SOH SHANG
(Eleagnus latifolia)
Portion of a fruit bearing soh-shang bush
Family: Eleagnaceae
Other names: Bastard oleaster, guara
Soh shang occurs through out in the hilly regions of East India. It is quite popular Megahlaya and Arunachal where the fruits, picked from wild, are also offered for sale in small towns.
Description:
A large woody evergreen straggling or scandent shrub,often spiny; bark blackish grey, rough, often with raised lenticels; branchlets densely crowded with ferruginous scales.

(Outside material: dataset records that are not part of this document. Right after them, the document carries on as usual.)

import Literature.NumberTheory.Transcendental.DiazMainIIISmallBound
import HarnessLib

/-!
# Laurent's Théorème 3 iii) — the family is small at `θ`, eventually

Topic `Literature/NumberTheory/Transcendental`. Sixth step of the conditional proof of the large
range of `Diaz1989_main_iii` (`DiazMain.lean`; M. Laurent, Astérisque 198–200 (1991), §3.1,
Théorème 3 iii); Diaz 1989 / Philippon 1986, Thm 2.12 (i)) from `Philippon1986_mainCriterion` and
`Philippon1986_GaGm`, after `DiazMainIIISmallBound.lean` (`small_of_bounds`: the smallness
`|Q_{l,t,j}(θ)| ≤ e^{-Ψ/2^{m+4}}` from three numerical inequalities `termA, termB, termC ≤ e^{-Ψ/2^{m+4}}/3`
and six conditions on `ε_b = e^{-ρ}` at level `X`) and `DiazMainIIIParams.lean`: these numerical
hypotheses hold for all large `X` — the asymptotic bookkeeping of Diaz's §II-4-2 ("majoration de
`|Q_{μj}(θ)|`") in the multiplicity case (the bookkeeping is ours). Everything is PROVED.

* The atoms `Pw = X^{1+m/n}` (`≍ S`), `Om = X^{1+m/n+m}` (`≍ SM^m`, `Ψ = Ω log X`, `Φ = P log X`)
  and their relations (`atoms`); the good sizes at level `X` (`GoodSize`, `eventually_goodSize`,
  `sizes`).
* Logarithms of the factors at a good `X`, each `≤ KΦ`, `≤ -ρ + KΦ` or `≤ KΩ` with an explicit
  constant: `log_Sfact_le`, `log_cardAM_le` (`KAM`), `log_Ccoef_le` (`KC`), `log_kapX_le` (`KK`),
  `log_epsJ_le` (`Keps`), `log_hermH_le` (the Hermite bound, `SM^m log(2(t+r̄)) ≤ l_cΩ + kΨ`),
  `log_Bgr_le`, `SN_log_qbar_le` (the geometric gain `SM^m log q̄ ≤ KΩ - Ψ/2^{m+2}`).
* `termA_le` (`termA ≤ 3e^{T_A(Φ+Ω) - Ψ/2^{m+2}}`), `termB_le` (`termB ≤ e^{-ρ + T_BΦ}`), `termC_le`
  (`termC ≤ e^{-ρ + T_CΦ}`), `eps_conditions` (the six conditions on `ε_b` once `K_E ≤ X`).
* **`eventually_small3`** — for `n ≥ 1` frequencies `y`, `m = m'+1` points `x` with `x_m ≠ 0` and a
  linear measure of independence (which separates the points `l·x`), and the constant `c` of the
  zero lemma: for all large `X`, for Siegel's unknowns `p`, every `θ'` in the ball of radius
  `e^{-ρ}`, every minimal index `j` at `θ'`, every `l ≤ M₂`, `t < S`: `|Q_{l,t,j}(θ)| ≤ e^{-Ψ/2^{m+4}}`
  (since `ρ = 4Ψ` while `Φ, Ω = o(Ψ)`).

## References

* M. Laurent, *Sur quelques résultats récents de transcendance*, Astérisque 198–200 (1991),
  §3.1, Théorème 3 iii), p. 213. [Laurent1991]
* G. Diaz, *Grands degrés de transcendance pour des familles d'exponentielles*, J. Number Theory
  31 (1989), 1–23, §II-4-2, p. 15 (the model, without multiplicities). [Diaz1989]
-/

noncomputable section

open MvPolynomial Finset Complex Filter Real
open Literature.NumberTheory.Transcendental.ExpGrid
open Literature.NumberTheory.Transcendental.Asymp
open Literature.NumberTheory.Transcendental.DiazThm1 (scale_zero_eq_exp scale_mono Separated)

namespace Literature.NumberTheory.Transcendental

namespace DiazMainIII

variable {n : ℕ}

/-! ### Elementary logarithmic bookkeeping -/

/-- `log (N !) ≤ N log N`. [folklore] -/
theorem log_factorial_le (N : ℕ) : Real.log (N.factorial : ℝ) ≤ N * Real.log N := by
  rcases Nat.eq_zero_or_pos N with rfl | hN
  · simp
  have h := Nat.factorial_le_pow N
  calc Real.log (N.factorial : ℝ) ≤ Real.log ((N : ℝ) ^ N) :=
        Real.log_le_log (by exact_mod_cast Nat.factorial_pos N) (by exact_mod_cast h)
    _ = N * Real.log N := by rw [Real.log_pow]


/-! ### The atoms `P = X^{1+m/n}`, `Ω = X^{1+m/n+m}` and the good sizes at level `X` -/

/-- `P(X) = X^{1+m/n}` (`≍ S = LM`). [folklore] -/
def Pw (n m : ℕ) (X : ℝ) : ℝ := scale (1 + (m : ℝ) / n) 0 X

/-- `Ω(X) = X^{1+m/n+m}` (`≍ SM^m`, `Ψ = Ω log X`). [folklore] -/
def Om (n m : ℕ) (X : ℝ) : ℝ := scale (1 + (m : ℝ) / n + m) 0 X

/-- **The atoms at `X ≥ e`.** [folklore] -/
theorem atoms {m : ℕ} (hn : 1 ≤ n) (hm : 1 ≤ m) {X : ℝ} (hX : Real.exp 1 ≤ X) :
    1 < X ∧ 1 ≤ Real.log X ∧ 1 ≤ Pw n m X ∧ X ≤ Pw n m X ∧
      Pw n m X * X ^ m = Om n m X ∧ Om n m X * Real.log X = Psi3 n m X ∧
      Pw n m X * Real.log X = Phi3 n m X ∧ Pw n m X ≤ Phi3 n m X ∧ Pw n m X * X ≤ Om n m X ∧
      Pw n m X ≤ Om n m X ∧ Phi3 n m X ≤ Psi3 n m X ∧ Om n m X ≤ Psi3 n m X ∧
      scale ((m : ℝ) / n) 0 X * X = Pw n m X := by
  have hX1 : 1 < X := lt_of_lt_of_le (by have := Real.exp_one_gt_d9; linarith) hX
  have hX0 : 0 < X := by linarith
  have hlog : 1 ≤ Real.log X := by
    rw [← Real.log_exp 1]; exact Real.log_le_log (Real.exp_pos 1) hX
  have hmn : (0 : ℝ) ≤ (m : ℝ) / n := by positivity
  have hm1 : (1 : ℝ) ≤ m := by exact_mod_cast hm
  have hP : Pw n m X = Real.exp ((1 + (m : ℝ) / n) * Real.log X) := by
    rw [Pw, scale_zero_eq_exp _ hX0]
  have hO : Om n m X = Real.exp ((1 + (m : ℝ) / n + m) * Real.log X) := by
    rw [Om, scale_zero_eq_exp _ hX0]
  have hXe : X = Real.exp (Real.log X) := (Real.exp_log hX0).symm
  have hXm : X ^ m = Real.exp (m * Real.log X) := by
    rw [Real.exp_nat_mul, Real.exp_log hX0]
  have hl0 : 0 ≤ Real.log X := by linarith
  refine ⟨hX1, hlog, ?_, ?_, ?_, ?_, ?_, ?_, ?_, ?_, ?_, ?_, ?_⟩
  · rw [hP]; exact Real.one_le_exp (by positivity)
  · rw [hP]; conv_lhs => rw [hXe]
    exact Real.exp_le_exp.mpr (by nlinarith)
  · rw [hP, hO, hXm, ← Real.exp_add]; congr 1; ring
  · rw [Om, Psi3, scale, scale, Real.rpow_zero, Real.rpow_one, mul_one]
  · rw [Pw, Phi3, scale, scale, Real.rpow_zero, Real.rpow_one, mul_one]
  · rw [Pw, Phi3, scale, scale, Real.rpow_zero, Real.rpow_one, mul_one]
    have h0 : 0 ≤ X ^ (1 + (m : ℝ) / n) := Real.rpow_nonneg hX0.le _
    nlinarith
  · rw [hP, hO]
    calc Real.exp ((1 + (m : ℝ) / n) * Real.log X) * X
        = Real.exp ((1 + (m : ℝ) / n) * Real.log X) * Real.exp (Real.log X) := by rw [Real.exp_log hX0]
      _ = Real.exp ((1 + (m : ℝ) / n) * Real.log X + Real.log X) := (Real.exp_add _ _).symm
      _ ≤ Real.exp ((1 + (m : ℝ) / n + m) * Real.log X) := Real.exp_le_exp.mpr (by nlinarith)
  · rw [hP, hO]; exact Real.exp_le_exp.mpr (by nlinarith)
  · rw [Phi3, Psi3]
    exact scale_le_scale (by linarith) le_rfl hX
  · rw [Om, Psi3, scale, scale, Real.rpow_zero, Real.rpow_one, mul_one]
    have h0 : 0 ≤ X ^ (1 + (m : ℝ) / n + m) := Real.rpow_nonneg hX0.le _
    nlinarith
  · exact (scale_facts (m := m) hn hX1).1

/-- **Good sizes at level `X`**: `X ≥ e`, the sandwiches of `M` and `L`, and the height bound.
[folklore] -/
structure GoodSize (n m c : ℕ) (X : ℝ) : Prop where
  hX : Real.exp 1 ≤ X
  Mlo : X / 2 ≤ Mq X
  M2 : 2 ≤ Mq X
  Llo : scale ((m : ℝ) / n) 0 X / 2 ≤ Lq n m X
  L2 : 2 ≤ Lq n m X
  H1 : 1 ≤ Hgt3 n m X
  logH : Real.log (Hgt3 n m X) ≤ KH n m * Phi3 n m X

/-- Good sizes hold eventually. [folklore] -/
theorem eventually_goodSize {m : ℕ} (hn : 1 ≤ n) (hm : 1 ≤ m) (c : ℕ) :
    ∀ᶠ X in atTop, GoodSize n m c X := by
  filter_upwards [eventually_ge_atTop (Real.exp 1), eventually_M_ge,
    eventually_L_ge (n := n) (m := m) hn hm, eventually_log_Hgt3_le (n := n) (m := m) hn hm]
    with X hX hM hL hH
  exact ⟨hX, hM.1, hM.2, hL.1, hL.2, hH.1, hH.2⟩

Leaves alternate, very variable, usually 5-15 cm cm long and 2.5 to 7.5 cm wide, ovate-oblong or elliptic, acute or acuminate, entire of sligfhtly undulate, subcoriaceous, glabrescent above, clothed beneath with silvery or ferruginous scales.
Flowers often peduncled, 1.25 cm long, 5 mm wide, scented, few or dense in axillary fascicles.
Fruit 2.5 – 4 cm long, ovoid, oblong, 8 ribbed, red or yellow when ripe, succulent,
Edible
Utilization:
The fruits are eaten fresh out of hand. Some people, who find the fruits too sour for their taste, mix a little salt with the fruits. The fruits are perishable and do not stay for more that 3-4 days at room temperature.
Ripe soh shang fruits
Cultivation:
The plant besides providing edible fruits is also quite showy because of the presence of silvery scales. It is therefore quite suitable for planting in the home as well as public gardens.
Soh shang plant requires well-drained soil and can be grown in nutritionally poor acid soil. It can be grown in dry as well as in moist soil and can tolerate drought. This species has a symbiotic relationship with nitrogen-fixing bacteria.
Soh shang can be propagated by both seed and cutting. Seed should be shown in nursery within a week after extraction from fruit otherwise seed will lose the viability up to 50- 60%. Cuttings of mature wood of the current year’s growth, 10-12 cm length of pencil thickness having 3 nodes should be planted during rainy season in nursery or poly bag filled with soil mixture. Cutting takes 15-20 days to start sprout and ready for planting in field within 3-4 months after sprouting..
Plants are planted at 4 m x 4m spacing in square planting system. It starts bearing at 2 years after planting. A mature tree has been found to yield around 10-15 kg fruit per tree in Megahaya, India.